Radiant Babies and Subway Drawings: See Keith Haring's Early Artwork From the Brooklyn Museum Retrospective

Keith Haring's "Untitled," 1982, sumi ink on paper
(© Keith Haring Foundation)

WHAT: Keith Haring 1978-1982

WHEN: March 16-July 8, Wednesday, Friday-Sunday 11:00 a.m.-6:00 p.m., Thursday 11:00 a.m.-10:00 p.m., first Saturday of each month 11:00 a.m.-11:00 p.m.

WHERE: Brooklyn Museum, 200 Eastern Parkway, Brooklyn, New York



WHY THIS SHOW MATTERS: Crack is still wack. Remember that when you visit the first large-scale exhibition to highlight Keith Haring’s early career, featuring a selection from his iconic political and playful repertoire, organized by the Brooklyn Musuem.

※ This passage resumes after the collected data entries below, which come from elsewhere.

import Summits.AtomisticToContinuum.BoseEinsteinCondensation.Theorems.BECThomsonPrincipleGDTransferSeededWitnessDefs

/-!
# Route `BECThomsonPrinciple`, crux `GDTransfer` (stmt-AtomisticToContinuum-9482), line `seeded-continuity`:
# fourth Defs file — the `n̂₀`-GRADING of the energy form and the FIXED-`N` SEED programme (lead c2)

`Defs` file (D-0016) continuing `…SeededDefs` (p137609), `…SeededWitnessDefs` (p139431), `…SeededRoughDefs` (p147682).
The one open stub of the soft half of the line is the SEED `stub_noBalancedCat : NoBalancedCat` — "along the dilute path
the `n̂₀`-law of a near-minimiser is never a balanced cat", with the threshold `τ < 1/2` chosen BEFORE the particle number.
This file types the lead's supports programme isolating the seed's open content as exactly that uniformity: the same
statement with `τ` chosen AFTER `N` (`FixedNNoBalancedCat`) is provable with tree technology, through

* the `n̂₀`-GRADING of the energy form (new infrastructure, reusable by any quantitative attack on the seed): the kinetic
  form is DIAGONAL in the crux's `Q_S`-decomposition (`KineticBlockDiagonal`: `∂_{x_l}P_l = 0`, `[∂_{x_j}, P_l] = 0`,
  `P_l` self-adjoint), and the interaction form has `Q_S`-BANDWIDTH TWO (`InteractionLocality`: a pair potential
  `v(x_p − x_q)` commutes with every slot average `P_l`, `l ∉ {p,q}`, so `𝓥(Q_S f, Q_T f) = 0` as soon as `T ∖ S` has three
  elements) — "H = T + V is band-diagonal in the `n̂₀`-grading";
* the SHARP-CUT SPLITTING (`SectorBlockAlgebra`, `SharpCutSplitting`): cutting a state at `n̂₀ = j` into the blocks
  `Ψ_{<j} = Σ_{|S|<j} Q_SΨ`, `Ψ_{≥j}` gives two orthogonal directions with `𝓔(Ψ_{<j}) + 𝓔(Ψ_{≥j}) ≤ 𝓔(Ψ) + C·P_Ψ(j−2 ≤ n̂₀ ≤ j+1)`
  (`C` = a bound of the interaction on the cell), the only cross terms being interaction terms across the cut;
* POINTWISE CAT EXCLUSION (`PointwiseCatExclusion`): at each fixed `(N, L)` a balanced cat with a thin middle band would split
  into two orthogonal near-minimisers, contradicting the phase stability of near-minimisers (`seeded_nearMinimisers_phase_close`,
  from the PROVED simplicity of the bosonic torus ground state) — so some `τ_{N,L} < 1/2` excludes cats;
* LOCAL CONSTANCY OF THE WHOLE LAW (`LawLocalConstancy`: the landed `stub_localConstancy` for an arbitrary set of counts, same
  proof) and COMPACTNESS of the side path `[L_min, A·N]` plus the free corner beyond `A·N` ⇒ `FixedNNoBalancedCat`.

Juxtaposition (the point of the programme): `NoBalancedCat = ∀ v θ β, ∃ τ < 1/2, ∃ ρ₀ N₀, ∀ N ≥ N₀, ∀ L ≥ (N/ρ₀)^{1/3}, …`
versus `FixedNNoBalancedCat = ∀ v θ β, ∃ N₀, ∀ N ≥ N₀, ∀ L_min > 0, ∃ τ < 1/2, ∀ L ≥ L_min, …` — what remains open of the seed
is the uniformity of `τ` in `N` alone (thermodynamic-limit control of the depleted branch, to which the reference-mode-0
Gaussian-domination hypothesis is blind: Cruxes/GDTransfer/STRATEGY-CENSUS.md §0, line card v4).

Objects: `sectorBlock`; statements `KineticBlockDiagonal`, `InteractionLocality`, `SectorBlockAlgebra`, `SharpCutSplitting`,
`PointwiseCatExclusion`, `LawLocalConstancy`, `FixedNNoBalancedCat`; sanity `sectorBlock_congr`, `lawLocalConstancy_hi`
(the landed `LocalConstancy` is the instance `p = (1−β)N ≤ ·`).  Nothing open is asserted: every `def … : Prop` is a statement
consumed only as the type of a supports theorem or as an explicit hypothesis.

References: ReedSimonIV1978 Thm XIII.1, §XIII.12 (IMS-type localisation; nondegenerate ground states); LSSY2005 §1.2, Ch. 5
(footnote to (5.3), scaling); KennedyLiebShastry1988 (the transfer the seed would complete).
-/

noncomputable section

open MeasureTheory Filter
open scoped ENNReal NNReal ComplexConjugate

namespace Summit.AtomisticToContinuum.BoseEinsteinCondensation.Cruxes.GDTransfer.Seeded

open Literature.MathematicalPhysics.QuantumManyBody.BoseGas
open Summit.AtomisticToContinuum.BoseEinsteinCondensation.Theorems.GaussianDominationCan.Negative (modeProj)
open Summit.AtomisticToContinuum.BoseEinsteinCondensation.Cruxes.GDTransfer.DysonDressedWitness (IsDirection mass eform)

variable {m : ℕ}

/-! ## §0 Vocabulary: blocks of the `n̂₀`-grading -/

/-- The BLOCK `Σ_{S : p |S|} Q_S ψ` of `ψ` in the `n̂₀`-sectors selected by a set of counts `p` (so
`sectorBlock (· < j) ψ = Ψ_{<j} = 𝟙(n̂₀ < j)ψ`; `mass (sectorBlock p ψ) = lawMass p ψ`). -/
def sectorBlock (m : ℕ) (L : ℝ) (p : ℕ → Prop) [DecidablePred p] (ψ : Config (m + 1) → ℂ) :
    Config (m + 1) → ℂ :=
  ∑ S ∈ (Finset.univ : Finset (Finset (Fin (m + 1)))).filter (fun S => p S.card), modeProj (m + 1) L S ψ

/-! ## §1 The `n̂₀`-grading of the energy form -/

/-- THE KINETIC FORM IS DIAGONAL IN THE `Q_S`-DECOMPOSITION: `t(Q_S f, Q_T f) = 0` for `S ≠ T` and `C¹` `f`.
Mechanism: pick `l ∈ S ∆ T`, say `l ∈ S ∖ T`; the `j = l` terms vanish because `∂_{x_l}(P_l ·) = 0`
(`fderiv_cellAvg_single_self`, `Q_S f = P_l Q_S f`); for `j ≠ l`, `∂_{x_j}` commutes with `P_l`
(`fderiv_cellAvg_single_of_ne`), `P_l` is self-adjoint on the cell (`integral_conj_mul_cellAvg`) and `P_l Q_T f = 0`
(`cellAvg_modeProj`). -/
def KineticBlockDiagonal : Prop :=
  ∀ (m : ℕ) (L : ℝ), 0 < L → ∀ (S T : Finset (Fin (m + 1))), S ≠ T →
    ∀ f : Config (m + 1) → ℂ, ContDiff ℝ 1 f → tform m L (modeProj (m + 1) L S f) (modeProj (m + 1) L T f) = 0

/-- THE INTERACTION FORM HAS `Q_S`-BANDWIDTH TWO (finite continuous profiles): `𝓥(Q_S f, Q_T f) = 0` whenever `T ∖ S`
has at least three elements (in particular whenever `|S| + 3 ≤ |T|`).  Mechanism, pair by pair: for the pair `{p, q}` pick
`l ∈ T ∖ S ∖ {p, q}`; `v^per(x_p − x_q)` does not depend on `x_l` (`pairWeight_update`), so it commutes with the slot average
`P_l`, which is self-adjoint and kills one side (`Q_S f = (1 − P_l)Q_S f`, i.e. `P_l Q_S f = 0`, while `Q_T f = P_l Q_T f`). -/
def InteractionLocality : Prop :=
  ∀ v : ℝ → ℝ≥0∞, IsRepulsiveFiniteRange v → IsFiniteContinuous v →
    ∀ (m : ℕ) (L : ℝ), 0 < L → ∀ (S T : Finset (Fin (m + 1))), 3 ≤ (T \ S).card →
      ∀ f : Config (m + 1) → ℂ, Continuous f → vform v m L (modeProj (m + 1) L S f) (modeProj (m + 1) L T f) = 0

/-! ## §2 The sharp cut -/

/-- ALGEBRA OF SECTOR BLOCKS: for every set of counts `p`, the block of a periodic trial state is a direction (C¹,
periodic, Bose-symmetric — `p` sees only `|S|`), its mass is the law mass `P_Ψ(n̂₀ ∈ p)`, the blocks of `p` and `¬p`
resolve the state, and they are orthogonal (`Q_S ⊥ Q_T` for `S ≠ T`). -/
def SectorBlockAlgebra : Prop :=
  ∀ (m : ℕ) (L : ℝ), 0 < L → ∀ (p : ℕ → Prop) [DecidablePred p] (Ψ : PeriodicTrialState (m + 1) L),
    IsDirection m L (sectorBlock m L p Ψ.ψ) ∧
    mass L (sectorBlock m L p Ψ.ψ) = lawMass m L p Ψ.ψ ∧
    (∀ X, sectorBlock m L p Ψ.ψ X + sectorBlock m L (fun i => ¬ p i) Ψ.ψ X = Ψ.ψ X) ∧
    ∫ X in cellN (m + 1) L, conj (sectorBlock m L p Ψ.ψ X) * sectorBlock m L (fun i => ¬ p i) Ψ.ψ X = 0

/-- THE SHARP-CUT SPLITTING INEQUALITY (finite continuous profiles): if the interaction is bounded by `C` on
configuration space, cutting a periodic trial state at `n̂₀ = j` costs at most `C` times the mass of the four sectors
`j − 2 ≤ n̂₀ ≤ j + 1` around the cut:  `𝓔(Ψ_{<j}) + 𝓔(Ψ_{¬<j}) ≤ E(Ψ) + C · P_Ψ(j−2 ≤ n̂₀ ≤ j+1)`.
Mechanism: `𝓔(A + B) = 𝓔(A) + 𝓔(B) + 2 Re (t(A,B) + 𝓥(A,B))` (`eform_line_toReal`); `t(A, B) = 0` by
`KineticBlockDiagonal`; by `InteractionLocality` only the sectors `|S| ∈ {j−2, j−1}` of `A` and `|T| ∈ {j, j+1}` of `B`
talk, and `2|𝓥(A', B')| ≤ 2C‖A'‖‖B'‖ ≤ C(‖A'‖² + ‖B'‖²)`. -/
def SharpCutSplitting : Prop :=
  ∀ v : ℝ → ℝ≥0∞, IsRepulsiveFiniteRange v → IsFiniteContinuous v →
    ∀ (m : ℕ) (L : ℝ), 0 < L → ∀ C : ℝ≥0, (∀ X : Config (m + 1), periodicInteraction v L X ≤ C) →
      ∀ (Ψ : PeriodicTrialState (m + 1) L) (j : ℕ),
        eform v L (sectorBlock m L (fun i => i < j) Ψ.ψ) + eform v L (sectorBlock m L (fun i => ¬ i < j) Ψ.ψ) ≤
          periodicEnergy v Ψ + C * lawMass m L (fun i => j ≤ i + 2 ∧ i ≤ j + 1) Ψ.ψ

/-! ## §3 The fixed-`N` seed -/

/-- POINTWISE CAT EXCLUSION (finite continuous profiles): for band parameters `θ, β` there is `N₀` such that at every FIXED
`(N, L)` with `N ≥ N₀`, `L > 0` some threshold `τ < 1/2` and slack `δ > 0` exclude balanced cats among the `δ`-near-minimisers
— `τ` chosen AFTER `(N, L)`.  Mechanism: a `τ`-balanced law with `τ` near `1/2` has middle-band mass `≤ 1 − 2τ`; cut inside the
band (`SharpCutSplitting`, `N₀` makes the band five sectors wide): both blocks are near-minimisers of mass `≥ τ`, orthogonal,
contradicting `seeded_nearMinimisers_phase_close`. -/
def PointwiseCatExclusion : Prop :=
  ∀ v : ℝ → ℝ≥0∞, IsRepulsiveFiniteRange v → IsFiniteContinuous v →
    ∀ θ β : ℝ, 0 < θ → 0 < β → θ + β < 1 → ∃ N₀ : ℕ, ∀ m : ℕ, N₀ ≤ m + 1 → ∀ L : ℝ, 0 < L →
      ∃ τ : ℝ, 0 < τ ∧ τ < 1 / 2 ∧ ∃ δ : ℝ≥0∞, 0 < δ ∧ ∀ Ψ : PeriodicTrialState (m + 1) L,
        periodicEnergy v Ψ ≤ periodicGroundStateEnergy v (m + 1) L + δ →
        ¬ (ENNReal.ofReal τ ≤ loMass m L θ Ψ.ψ ∧ ENNReal.ofReal τ ≤ hiMass m L β Ψ.ψ)

/-- LOCAL CONSTANCY OF THE WHOLE LAW OF NEAR-MINIMISERS IN THE SIDE (fixed `N`; the landed `LocalConstancy v` is the instance
`p = ((1−β)N ≤ ·)`): for every set of counts `p`, side `L₁ > 0` and `ε > 0` there are a radius `r > 0` and a slack `δ₁ > 0` such that
for every side `L'` with `|L' − L₁| < r` some slack `δ' > 0` makes `P(n̂₀ ∈ p)` of every `δ'`-near-minimiser at `L'` and of every
`δ₁`-near-minimiser at `L₁` agree within `ε`.  Same proof as `stub_localConstancy` (dilation transport `lawMass_dilate` + law stability
`lawMass_le_of_nearMinimisers`, both landed for general `p`). -/
def LawLocalConstancy (v : ℝ → ℝ≥0∞) : Prop :=
  ∀ (m : ℕ) (p : ℕ → Prop) [DecidablePred p] (L₁ : ℝ), 0 < L₁ → ∀ ε : ℝ, 0 < ε →
    ∃ r : ℝ, 0 < r ∧ ∃ δ₁ : ℝ≥0∞, 0 < δ₁ ∧ ∀ L' : ℝ, |L' - L₁| < r →
      ∃ δ' : ℝ≥0∞, 0 < δ' ∧
        ∀ (Ψ' : PeriodicTrialState (m + 1) L') (Ψ₁ : PeriodicTrialState (m + 1) L₁),
          periodicEnergy v Ψ' ≤ periodicGroundStateEnergy v (m + 1) L' + δ' →
          periodicEnergy v Ψ₁ ≤ periodicGroundStateEnergy v (m + 1) L₁ + δ₁ →
          (lawMass m L' p Ψ'.ψ).toReal ≤ (lawMass m L₁ p Ψ₁.ψ).toReal + ε ∧
            (lawMass m L₁ p Ψ₁.ψ).toReal ≤ (lawMass m L' p Ψ'.ψ).toReal + ε

/-- THE FIXED-`N` SEED (finite continuous profiles): `NoBalancedCat` with the threshold chosen AFTER the particle number —
for band parameters `θ, β` there is `N₀` such that for every `N ≥ N₀` and every `L_min > 0` ONE threshold `τ < 1/2` excludes
balanced cats among the small-slack near-minimisers at EVERY side `L ≥ L_min`.  Mechanism: `PointwiseCatExclusion` at each side,
spread to a neighbourhood by `LawLocalConstancy` (for the depleted and the condensed side), a finite subcover of the compact
stretch `[L_min, A·N]`, and the free corner beyond `A·N` (`FreeCorner`: the depleted-side mass is `< 1/4` there by Markov and
`CountLaw`). -/
def FixedNNoBalancedCat : Prop :=
  ∀ v : ℝ → ℝ≥0∞, IsRepulsiveFiniteRange v → IsFiniteContinuous v →
    ∀ θ β : ℝ, 0 < θ → 0 < β → θ + β < 1 → ∃ N₀ : ℕ, ∀ m : ℕ, N₀ ≤ m + 1 → ∀ Lmin : ℝ, 0 < Lmin →
      ∃ τ : ℝ, 0 < τ ∧ τ < 1 / 2 ∧ ∀ L : ℝ, Lmin ≤ L →
        ∃ δ : ℝ≥0∞, 0 < δ ∧ ∀ Ψ : PeriodicTrialState (m + 1) L,
          periodicEnergy v Ψ ≤ periodicGroundStateEnergy v (m + 1) L + δ →
          ¬ (ENNReal.ofReal τ ≤ loMass m L θ Ψ.ψ ∧ ENNReal.ofReal τ ≤ hiMass m L β Ψ.ψ)

/-! ## §4 Sanity (sorry-free) -/

/-- Blocks depend on the set of counts only through its extension. -/
theorem sectorBlock_congr {p q : ℕ → Prop} [DecidablePred p] [DecidablePred q] (h : ∀ i, p i ↔ q i)
    (m : ℕ) (L : ℝ) (ψ : Config (m + 1) → ℂ) : sectorBlock m L p ψ = sectorBlock m L q ψ := by
  unfold sectorBlock
  rw [Finset.filter_congr fun S _ => h S.card]

/-- The landed `LocalConstancy v` (stub `stub_localConstancy`, hi-side only) is an instance of `LawLocalConstancy v`, given
finiteness of the ground-state energy. -/
theorem localConstancy_of_lawLocalConstancy : ∀ v : ℝ → ENNReal, (∀ (m : ℕ) (L : ℝ), 0 < L → Literature.MathematicalPhysics.QuantumManyBody.BoseGas.periodicGroundStateEnergy v (m + 1) L ≠ ⊤) → LawLocalConstancy v → LocalConstancy v :=
  fun _ hfin h m β L₁ hL₁ => ⟨hfin m L₁ hL₁, fun ε hε => h m (fun j => (1 - β) * (m + 1) ≤ (j : ℝ)) L₁ hL₁ ε hε⟩

end Summit.AtomisticToContinuum.BoseEinsteinCondensation.Cruxes.GDTransfer.Seeded

end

The museum amassed 155 works on paper and more than 150 archival objects, along with experimental videos, sketchbooks, journals, exhibition flyers, posters, subway drawings, and documentary photographs to bring to light the evolution of Haring’s neo-primitive style and massive cultural influence. Painstakingly delicate geometric renderings, like those shown at Gladstone Gallery’s 2011 exhibition, as well as the “Manhattan Penis Drawings for Ken Hicks” (1978), will be shown alongside humorous ephemera like the artist’s Mudd Club I.D. The pass into the downtown punk scene’s “Mudd College of Deviant Behavior” states in the fine print, “Falsification of any statements made herein is punishable by fine or imprisonment or both,” and sports Haring’s “frontal view” headshot, adorned with orange eyeglasses. An “Untitled Journal Drawings” from 1977 skillfully traps a single blue “o” in an entire page of impeccable bright-red letter patterns. The show is a testament to the artist’s dedicated career, which bridged underground activism, connected a massive network of artists, and helped define a period in the history of New York’s vibrant bohemian culture.